The answer must consist of every line below containing "hνlam".

════════════════

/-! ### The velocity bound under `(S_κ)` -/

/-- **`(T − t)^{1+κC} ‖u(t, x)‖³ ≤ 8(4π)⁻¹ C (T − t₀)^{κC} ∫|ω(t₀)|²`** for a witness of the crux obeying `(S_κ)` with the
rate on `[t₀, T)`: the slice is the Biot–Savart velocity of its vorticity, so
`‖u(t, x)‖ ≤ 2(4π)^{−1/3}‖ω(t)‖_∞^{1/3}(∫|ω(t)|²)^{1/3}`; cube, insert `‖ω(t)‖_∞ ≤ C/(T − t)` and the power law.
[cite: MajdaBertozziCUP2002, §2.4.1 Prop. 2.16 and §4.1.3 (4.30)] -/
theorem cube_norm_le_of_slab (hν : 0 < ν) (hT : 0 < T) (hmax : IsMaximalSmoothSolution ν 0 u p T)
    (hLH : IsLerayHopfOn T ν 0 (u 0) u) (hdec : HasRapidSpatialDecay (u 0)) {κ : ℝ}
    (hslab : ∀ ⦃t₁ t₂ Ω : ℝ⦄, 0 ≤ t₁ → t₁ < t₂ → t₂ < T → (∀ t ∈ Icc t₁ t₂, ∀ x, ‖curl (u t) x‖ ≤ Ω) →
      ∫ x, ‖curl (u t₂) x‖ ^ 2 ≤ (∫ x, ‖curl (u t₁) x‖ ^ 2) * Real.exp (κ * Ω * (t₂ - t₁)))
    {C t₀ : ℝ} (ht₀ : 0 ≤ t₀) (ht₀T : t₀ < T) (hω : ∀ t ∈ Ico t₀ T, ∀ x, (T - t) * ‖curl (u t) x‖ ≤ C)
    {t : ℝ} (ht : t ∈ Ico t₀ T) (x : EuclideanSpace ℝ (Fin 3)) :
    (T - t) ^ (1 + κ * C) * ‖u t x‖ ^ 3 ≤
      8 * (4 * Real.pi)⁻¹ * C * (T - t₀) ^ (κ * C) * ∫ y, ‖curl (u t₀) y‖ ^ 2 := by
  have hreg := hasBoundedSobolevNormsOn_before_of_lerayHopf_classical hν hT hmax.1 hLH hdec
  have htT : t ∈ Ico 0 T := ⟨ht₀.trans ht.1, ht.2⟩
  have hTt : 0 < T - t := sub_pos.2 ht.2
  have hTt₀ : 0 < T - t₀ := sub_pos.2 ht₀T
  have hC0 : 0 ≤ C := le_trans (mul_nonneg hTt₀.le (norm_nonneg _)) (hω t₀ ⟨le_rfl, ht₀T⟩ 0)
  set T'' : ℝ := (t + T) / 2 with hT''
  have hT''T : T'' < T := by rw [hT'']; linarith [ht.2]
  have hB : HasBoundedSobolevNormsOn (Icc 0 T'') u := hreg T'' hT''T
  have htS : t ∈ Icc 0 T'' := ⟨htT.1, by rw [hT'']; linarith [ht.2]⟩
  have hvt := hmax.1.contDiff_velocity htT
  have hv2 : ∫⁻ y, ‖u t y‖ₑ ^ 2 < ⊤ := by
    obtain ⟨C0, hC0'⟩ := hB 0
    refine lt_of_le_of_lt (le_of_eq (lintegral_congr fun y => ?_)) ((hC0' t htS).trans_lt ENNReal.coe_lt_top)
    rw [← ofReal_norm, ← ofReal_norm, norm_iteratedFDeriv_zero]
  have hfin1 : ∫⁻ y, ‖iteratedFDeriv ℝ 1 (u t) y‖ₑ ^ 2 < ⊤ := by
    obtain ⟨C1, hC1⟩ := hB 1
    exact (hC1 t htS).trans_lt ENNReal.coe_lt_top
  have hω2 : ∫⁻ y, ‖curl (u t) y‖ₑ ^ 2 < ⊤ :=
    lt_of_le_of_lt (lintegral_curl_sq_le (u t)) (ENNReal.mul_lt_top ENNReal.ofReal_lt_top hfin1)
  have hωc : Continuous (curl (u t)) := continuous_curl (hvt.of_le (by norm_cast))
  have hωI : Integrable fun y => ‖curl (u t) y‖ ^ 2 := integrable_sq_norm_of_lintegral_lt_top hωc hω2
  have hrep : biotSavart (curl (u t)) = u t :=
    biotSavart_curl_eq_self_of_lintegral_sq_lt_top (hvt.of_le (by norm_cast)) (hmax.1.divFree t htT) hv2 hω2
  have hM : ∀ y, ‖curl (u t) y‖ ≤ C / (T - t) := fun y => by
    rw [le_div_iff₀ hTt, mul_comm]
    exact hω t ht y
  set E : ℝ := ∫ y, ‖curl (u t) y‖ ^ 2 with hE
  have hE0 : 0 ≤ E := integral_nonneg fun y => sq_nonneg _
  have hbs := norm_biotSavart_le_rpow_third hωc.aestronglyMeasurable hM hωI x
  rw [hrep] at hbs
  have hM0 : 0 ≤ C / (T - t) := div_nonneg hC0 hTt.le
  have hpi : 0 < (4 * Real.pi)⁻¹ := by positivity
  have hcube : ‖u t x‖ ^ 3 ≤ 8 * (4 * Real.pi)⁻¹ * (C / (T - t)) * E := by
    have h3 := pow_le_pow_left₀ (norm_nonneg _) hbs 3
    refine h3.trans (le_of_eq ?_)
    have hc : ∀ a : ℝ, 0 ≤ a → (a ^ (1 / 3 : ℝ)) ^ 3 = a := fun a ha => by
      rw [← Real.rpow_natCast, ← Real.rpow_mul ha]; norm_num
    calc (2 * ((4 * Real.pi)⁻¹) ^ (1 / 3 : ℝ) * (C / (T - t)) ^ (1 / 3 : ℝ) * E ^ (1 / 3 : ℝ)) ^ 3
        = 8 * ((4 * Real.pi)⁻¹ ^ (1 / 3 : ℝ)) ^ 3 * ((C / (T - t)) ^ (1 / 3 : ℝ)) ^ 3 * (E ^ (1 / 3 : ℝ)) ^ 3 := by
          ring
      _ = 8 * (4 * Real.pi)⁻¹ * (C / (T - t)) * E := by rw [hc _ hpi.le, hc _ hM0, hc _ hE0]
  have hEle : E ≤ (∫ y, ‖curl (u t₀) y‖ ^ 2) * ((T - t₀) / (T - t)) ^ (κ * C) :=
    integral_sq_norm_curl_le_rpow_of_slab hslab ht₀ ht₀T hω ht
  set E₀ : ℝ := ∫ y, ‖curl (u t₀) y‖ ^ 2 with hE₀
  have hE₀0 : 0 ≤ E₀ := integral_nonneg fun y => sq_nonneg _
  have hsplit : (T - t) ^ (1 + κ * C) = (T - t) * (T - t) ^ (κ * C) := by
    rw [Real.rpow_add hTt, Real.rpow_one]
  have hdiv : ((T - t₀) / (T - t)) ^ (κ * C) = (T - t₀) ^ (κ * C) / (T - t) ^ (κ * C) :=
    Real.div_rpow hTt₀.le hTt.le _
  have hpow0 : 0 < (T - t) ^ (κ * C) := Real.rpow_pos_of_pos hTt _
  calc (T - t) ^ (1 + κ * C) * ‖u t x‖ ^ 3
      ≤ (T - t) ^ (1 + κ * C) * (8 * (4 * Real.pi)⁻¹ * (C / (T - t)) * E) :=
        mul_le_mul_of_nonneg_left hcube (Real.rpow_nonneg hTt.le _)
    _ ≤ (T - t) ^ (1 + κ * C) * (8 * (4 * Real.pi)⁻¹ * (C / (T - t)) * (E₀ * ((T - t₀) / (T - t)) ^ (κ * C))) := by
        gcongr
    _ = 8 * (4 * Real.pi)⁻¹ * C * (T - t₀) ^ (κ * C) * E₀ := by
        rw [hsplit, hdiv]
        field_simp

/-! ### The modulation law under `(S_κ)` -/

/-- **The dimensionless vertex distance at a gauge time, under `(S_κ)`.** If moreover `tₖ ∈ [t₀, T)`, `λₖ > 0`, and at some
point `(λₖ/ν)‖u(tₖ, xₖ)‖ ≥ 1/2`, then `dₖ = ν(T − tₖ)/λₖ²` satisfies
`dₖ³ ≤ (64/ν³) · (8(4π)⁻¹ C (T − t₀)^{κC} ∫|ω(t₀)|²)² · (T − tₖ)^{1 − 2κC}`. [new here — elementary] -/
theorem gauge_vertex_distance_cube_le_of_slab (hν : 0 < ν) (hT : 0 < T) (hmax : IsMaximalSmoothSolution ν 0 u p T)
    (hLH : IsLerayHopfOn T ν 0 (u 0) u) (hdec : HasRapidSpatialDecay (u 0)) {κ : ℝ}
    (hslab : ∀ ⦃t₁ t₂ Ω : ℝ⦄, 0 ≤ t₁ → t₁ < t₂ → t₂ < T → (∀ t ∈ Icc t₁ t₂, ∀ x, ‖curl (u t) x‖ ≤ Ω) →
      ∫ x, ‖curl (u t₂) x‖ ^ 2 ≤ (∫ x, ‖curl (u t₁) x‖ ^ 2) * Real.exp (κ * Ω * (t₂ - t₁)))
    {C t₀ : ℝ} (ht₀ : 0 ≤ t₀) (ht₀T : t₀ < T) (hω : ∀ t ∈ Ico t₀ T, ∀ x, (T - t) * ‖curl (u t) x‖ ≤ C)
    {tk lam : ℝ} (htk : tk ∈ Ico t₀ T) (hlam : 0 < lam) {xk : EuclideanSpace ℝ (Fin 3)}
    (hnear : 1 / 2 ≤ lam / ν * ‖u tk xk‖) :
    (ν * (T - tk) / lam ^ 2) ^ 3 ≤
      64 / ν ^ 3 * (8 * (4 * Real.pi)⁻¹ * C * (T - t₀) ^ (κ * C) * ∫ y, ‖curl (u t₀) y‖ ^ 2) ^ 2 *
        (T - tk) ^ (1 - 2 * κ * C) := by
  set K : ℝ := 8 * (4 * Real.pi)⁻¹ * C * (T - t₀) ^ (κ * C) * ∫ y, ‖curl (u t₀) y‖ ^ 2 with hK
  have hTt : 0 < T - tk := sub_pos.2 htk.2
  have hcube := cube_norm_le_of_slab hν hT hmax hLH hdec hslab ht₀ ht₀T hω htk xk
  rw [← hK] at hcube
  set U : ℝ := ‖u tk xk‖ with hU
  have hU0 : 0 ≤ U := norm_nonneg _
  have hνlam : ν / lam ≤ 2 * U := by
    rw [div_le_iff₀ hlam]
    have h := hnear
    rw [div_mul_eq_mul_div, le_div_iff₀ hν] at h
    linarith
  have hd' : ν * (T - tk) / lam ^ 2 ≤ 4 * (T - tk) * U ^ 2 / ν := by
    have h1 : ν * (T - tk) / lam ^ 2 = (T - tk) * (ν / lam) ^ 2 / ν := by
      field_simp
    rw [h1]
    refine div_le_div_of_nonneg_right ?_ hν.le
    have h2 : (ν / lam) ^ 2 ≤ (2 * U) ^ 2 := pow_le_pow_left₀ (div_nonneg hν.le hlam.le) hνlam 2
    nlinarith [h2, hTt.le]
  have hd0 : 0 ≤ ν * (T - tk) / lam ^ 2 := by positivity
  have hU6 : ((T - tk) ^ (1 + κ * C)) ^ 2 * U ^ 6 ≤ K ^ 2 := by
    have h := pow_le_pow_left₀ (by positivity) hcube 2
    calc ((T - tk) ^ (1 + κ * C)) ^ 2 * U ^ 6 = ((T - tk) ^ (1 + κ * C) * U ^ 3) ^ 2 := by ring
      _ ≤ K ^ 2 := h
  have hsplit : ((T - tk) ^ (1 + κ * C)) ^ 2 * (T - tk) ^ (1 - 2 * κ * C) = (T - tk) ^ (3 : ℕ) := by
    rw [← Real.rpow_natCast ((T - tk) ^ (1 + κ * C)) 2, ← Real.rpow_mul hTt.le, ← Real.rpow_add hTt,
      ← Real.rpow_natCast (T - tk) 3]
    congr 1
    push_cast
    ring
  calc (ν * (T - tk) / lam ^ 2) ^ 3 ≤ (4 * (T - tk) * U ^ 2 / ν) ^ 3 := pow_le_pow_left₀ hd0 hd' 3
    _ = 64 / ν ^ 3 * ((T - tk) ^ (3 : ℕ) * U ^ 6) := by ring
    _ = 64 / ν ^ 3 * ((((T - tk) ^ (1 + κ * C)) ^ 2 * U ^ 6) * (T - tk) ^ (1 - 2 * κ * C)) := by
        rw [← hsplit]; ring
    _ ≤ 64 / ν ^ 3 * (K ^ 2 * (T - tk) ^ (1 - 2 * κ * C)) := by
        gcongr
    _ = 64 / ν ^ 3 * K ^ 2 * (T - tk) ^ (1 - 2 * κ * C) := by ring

════════════════

OUTPUT BELOW:
  have hνlam : ν / lam ≤ 2 * U := by
    have h2 : (ν / lam) ^ 2 ≤ (2 * U) ^ 2 := pow_le_pow_left₀ (div_nonneg hν.le hlam.le) hνlam 2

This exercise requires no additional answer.